Image caption: The 2014 Montreal International Auto Show displays a 2014 Jeep Cherokee. | Image courtesy of Bull-Doser via Wikimedia Commons.
A security writer at Wired, Andy Greenberg recently provided details about his experience of driving a hacked Jeep Cherokee down I-64 and Route 40 near St. Louis.
Hackers Charlie Miller and Chris Valasek had previously completed experiments with the Cherokee’s on-board entertainment system, which carries a feature called Uconnect that provides for remote access through a smartphone. From anywhere with an Internet connection, users can control entertainment and navigation features; if you’re a hacker, you can also use that feature to get access to the transmission, engine, and braking systems through reverse-engineered firmware.

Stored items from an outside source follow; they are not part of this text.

import Mathlib
import HarnessLib

/-!
# Carleman's convexity method for tracts of an entire function, I: the smoothed log-modulus

Auxiliary calculus for the "de Branges lemma" used in the ordering theorem for chains of de Branges
spaces (L. de Branges 1968, Thm. 35; R. Romanov, *Canonical systems and de Branges spaces*,
arXiv:1408.6022, Appendix III, Proposition 26 and Lemma 27 (Carleman)). Following Romanov's proof of
Lemma 27 we work with a **smooth** non-negative subharmonic function with the same positivity set as
`log⁺ (|Ξ|/e)`: `U = H(log |Ξ|)` where `H` is a smooth convex ramp vanishing on `(-∞, 1]`
(Romanov mollifies `log⁺|ξ|` instead; the smooth sramp avoids mollification). In logarithmic
coordinates `w = s + iθ` (so that circles `|z| = e^s` become segments `θ ∈ [0, 2π]`) we record the
partial derivatives of `U` along `s` and `θ` in closed form and the subharmonicity
`U_ss + U_θθ = H''(log|Ξ|) |Ξ'/Ξ|² ≥ 0`.

Everything here is PROVED; no named facts.

## References

* R. Romanov, arXiv:1408.6022, Appendix III (Lemma 27 and its proof).
* L. de Branges, *Hilbert spaces of entire functions* (1968), Theorem 35.
-/

open Real Set Filter Topology

noncomputable section

namespace Literature.Analysis.Complex

namespace CarlemanTract

/-! ### The smooth convex ramp `H` -/

/-- The smooth convex ramp `H(x) = (x - 1) e^{-1/(x-1)}` for `x > 1`, `H(x) = 0` for `x ≤ 1`.
[cite: Romanov2014, App. III proof of Lemma 27 (smoothing of `log⁺`)] -/
def sramp (x : ℝ) : ℝ := (x - 1) * expNegInvGlue (x - 1)

/-- Auxiliary step of the Carleman tract calculus (see the section header). [folklore] -/
theorem sramp_of_le_one {x : ℝ} (hx : x ≤ 1) : sramp x = 0 := by
  simp [sramp, expNegInvGlue.zero_of_nonpos (sub_nonpos.2 hx)]

/-- Auxiliary step of the Carleman tract calculus (see the section header). [folklore] -/
theorem sramp_of_one_lt {x : ℝ} (hx : 1 < x) : sramp x = (x - 1) * exp (-(x - 1)⁻¹) := by
  have : ¬ (x - 1 ≤ 0) := by linarith
  simp [sramp, expNegInvGlue, this]

/-- Auxiliary step of the Carleman tract calculus (see the section header). [folklore] -/
theorem sramp_nonneg (x : ℝ) : 0 ≤ sramp x := by
  rcases le_or_gt x 1 with hx | hx
  · rw [sramp_of_le_one hx]
  · rw [sramp_of_one_lt hx]; exact mul_nonneg (by linarith) (exp_pos _).le

/-- `H(x) ≤ max (x - 1) 0 ≤ |x|`. [folklore] -/
theorem sramp_le (x : ℝ) : sramp x ≤ max (x - 1) 0 := by
  rcases le_or_gt x 1 with hx | hx
  · rw [sramp_of_le_one hx]; exact le_max_right _ _
  · rw [sramp_of_one_lt hx]
    refine le_trans ?_ (le_max_left _ _)
    have h1 : exp (-(x - 1)⁻¹) ≤ 1 := by
      rw [exp_le_one_iff, neg_nonpos]; exact inv_nonneg.2 (by linarith)
    nlinarith

/-- Auxiliary step of the Carleman tract calculus (see the section header). [folklore] -/
theorem contDiff_sramp {n : ℕ∞} : ContDiff ℝ n sramp := by
  unfold sramp
  exact (contDiff_id.sub contDiff_const).mul (expNegInvGlue.contDiff.comp (contDiff_id.sub contDiff_const))

/-- Auxiliary step of the Carleman tract calculus (see the section header). [folklore] -/
theorem differentiable_sramp : Differentiable ℝ sramp :=
  (contDiff_sramp (n := 1)).differentiable (by simp)

/-- Auxiliary step of the Carleman tract calculus (see the section header). [folklore] -/
theorem continuous_sramp : Continuous sramp := differentiable_sramp.continuous

/-- `H` vanishes identically near every point of `(-∞, 1)`. [folklore] -/
theorem sramp_eventuallyEq_zero {x : ℝ} (hx : x < 1) : sramp =ᶠ[𝓝 x] fun _ => 0 := by
  filter_upwards [Iio_mem_nhds hx] with y hy using sramp_of_le_one (le_of_lt hy)

/-- On `(1, ∞)`: `H'(x) = e^{-1/(x-1)} (1 + (x-1)⁻¹)`. [folklore] -/
theorem hasDerivAt_ramp_of_one_lt {x : ℝ} (hx : 1 < x) :
    HasDerivAt sramp (exp (-(x - 1)⁻¹) * (1 + (x - 1)⁻¹)) x := by
  have hx0 : x - 1 ≠ 0 := by linarith
  have h1 : HasDerivAt (fun y : ℝ => y - 1) 1 x := (hasDerivAt_id x).sub_const 1
  have h2 : HasDerivAt (fun y : ℝ => -(y - 1)⁻¹) ((x - 1) ^ 2)⁻¹ x := by
    have h := (h1.inv hx0).neg
    have heq : -(-(1 : ℝ) / (x - 1) ^ 2) = ((x - 1) ^ 2)⁻¹ := by rw [neg_div, neg_neg, one_div]
    rw [heq] at h
    exact h
  have h3 : HasDerivAt (fun y : ℝ => exp (-(y - 1)⁻¹)) (exp (-(x - 1)⁻¹) * ((x - 1) ^ 2)⁻¹) x :=
    h2.exp
  have h4 := h1.mul h3
  have heq : sramp =ᶠ[𝓝 x] fun y => (y - 1) * exp (-(y - 1)⁻¹) := by
    filter_upwards [Ioi_mem_nhds hx] with y hy using sramp_of_one_lt hy
  refine (h4.congr_of_eventuallyEq heq).congr_deriv ?_
  have h5 : (x - 1) * ((x - 1) ^ 2)⁻¹ = (x - 1)⁻¹ := by field_simp
  calc 1 * exp (-(x - 1)⁻¹) + (x - 1) * (exp (-(x - 1)⁻¹) * ((x - 1) ^ 2)⁻¹)
        = exp (-(x - 1)⁻¹) * (1 + (x - 1) * ((x - 1) ^ 2)⁻¹) := by ring
    _ = exp (-(x - 1)⁻¹) * (1 + (x - 1)⁻¹) := by rw [h5]

/-- Auxiliary step of the Carleman tract calculus (see the section header). [folklore] -/
theorem deriv_ramp_of_one_lt {x : ℝ} (hx : 1 < x) :
    deriv sramp x = exp (-(x - 1)⁻¹) * (1 + (x - 1)⁻¹) :=
  (hasDerivAt_ramp_of_one_lt hx).deriv

/-- Auxiliary step of the Carleman tract calculus (see the section header). [folklore] -/
theorem deriv_ramp_of_lt_one {x : ℝ} (hx : x < 1) : deriv sramp x = 0 := by
  rw [Filter.EventuallyEq.deriv_eq (sramp_eventuallyEq_zero hx)]; simp

/-- Auxiliary step of the Carleman tract calculus (see the section header). [folklore] -/
theorem deriv_ramp_one : deriv sramp 1 = 0 := by
  apply IsLocalMin.deriv_eq_zero
  filter_upwards [] with y
  rw [sramp_of_le_one le_rfl]; exact sramp_nonneg y

/-- Auxiliary step of the Carleman tract calculus (see the section header). [folklore] -/
theorem deriv_ramp_of_le_one {x : ℝ} (hx : x ≤ 1) : deriv sramp x = 0 := by
  rcases lt_or_eq_of_le hx with h | h
  · exact deriv_ramp_of_lt_one h
  · rw [h]; exact deriv_ramp_one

This leads us back to Greenberg’s situation where he was traveling along I-64 and Miller/Valasek activated the Cherokee’s radio and air conditioning from their remote location about 10 miles away. They then escalated the situation by making the SUV’s transmission inaccessible. Greenberg had no power and soon came to a halt on an I-64 on-ramp. Traffic backed up behind him as he came to a stop on a part of the road with no shoulder. Later, they disabled his brakes on a stretch of Route 40 which resulted in the driver’s loss of control of the car.
Miller and Valasek’s interference with the Jeep is not the first of its kind. They had previously attacked Greenberg in a more controlled situation — a South Bend, Indiana parking lot — while he drove a Ford Escape and a Toyota Prius. Those two experiments did not work through Internet-based access; the hackers sat in the back seats of the vehicles as they drove.
As auto manufacturers basically turn their cars into smartphones, they allow both users and hackers to interact with those vehicles from any location. This leads to the frightening possibility that malicious individuals could cause havoc to unsuspecting motorists. In fact, the hackers here assert, anyone in a car with the Uconnect system could be vulnerable.
Chrysler has issued a fix for its Jeep Cherokee with the hacker’s help because they have been working with the auto manufacturer for several months. Drivers can now download a copy of the patch or visit their local dealerships to have it installed. Miller and Valasek intend to reveal many details of their work at the upcoming Black Hat conference in Las Vegas, but they will not reveal how they reverse-engineered the firmware because that would leave motorists open to attack and would otherwise require months of work for any other hackers to achieve.
Although those months of work could deter potential assailants, the point stands that motorist should be aware of their vehicles’ capabilities. They are now, more than ever, greater than just a mode of transportation. They are media centers with powerful computers that address all systems — the drivetrain as the most influential and potentially hazardous.
Following this episode, Jeep owners should take note and patch their vehicles. Many manufacturers are also remaining vigilant and are reportedly working to bolster their systems to keep hackers out, yet there is no such thing as perfect security, so the reality may be that we are always partially vulnerable.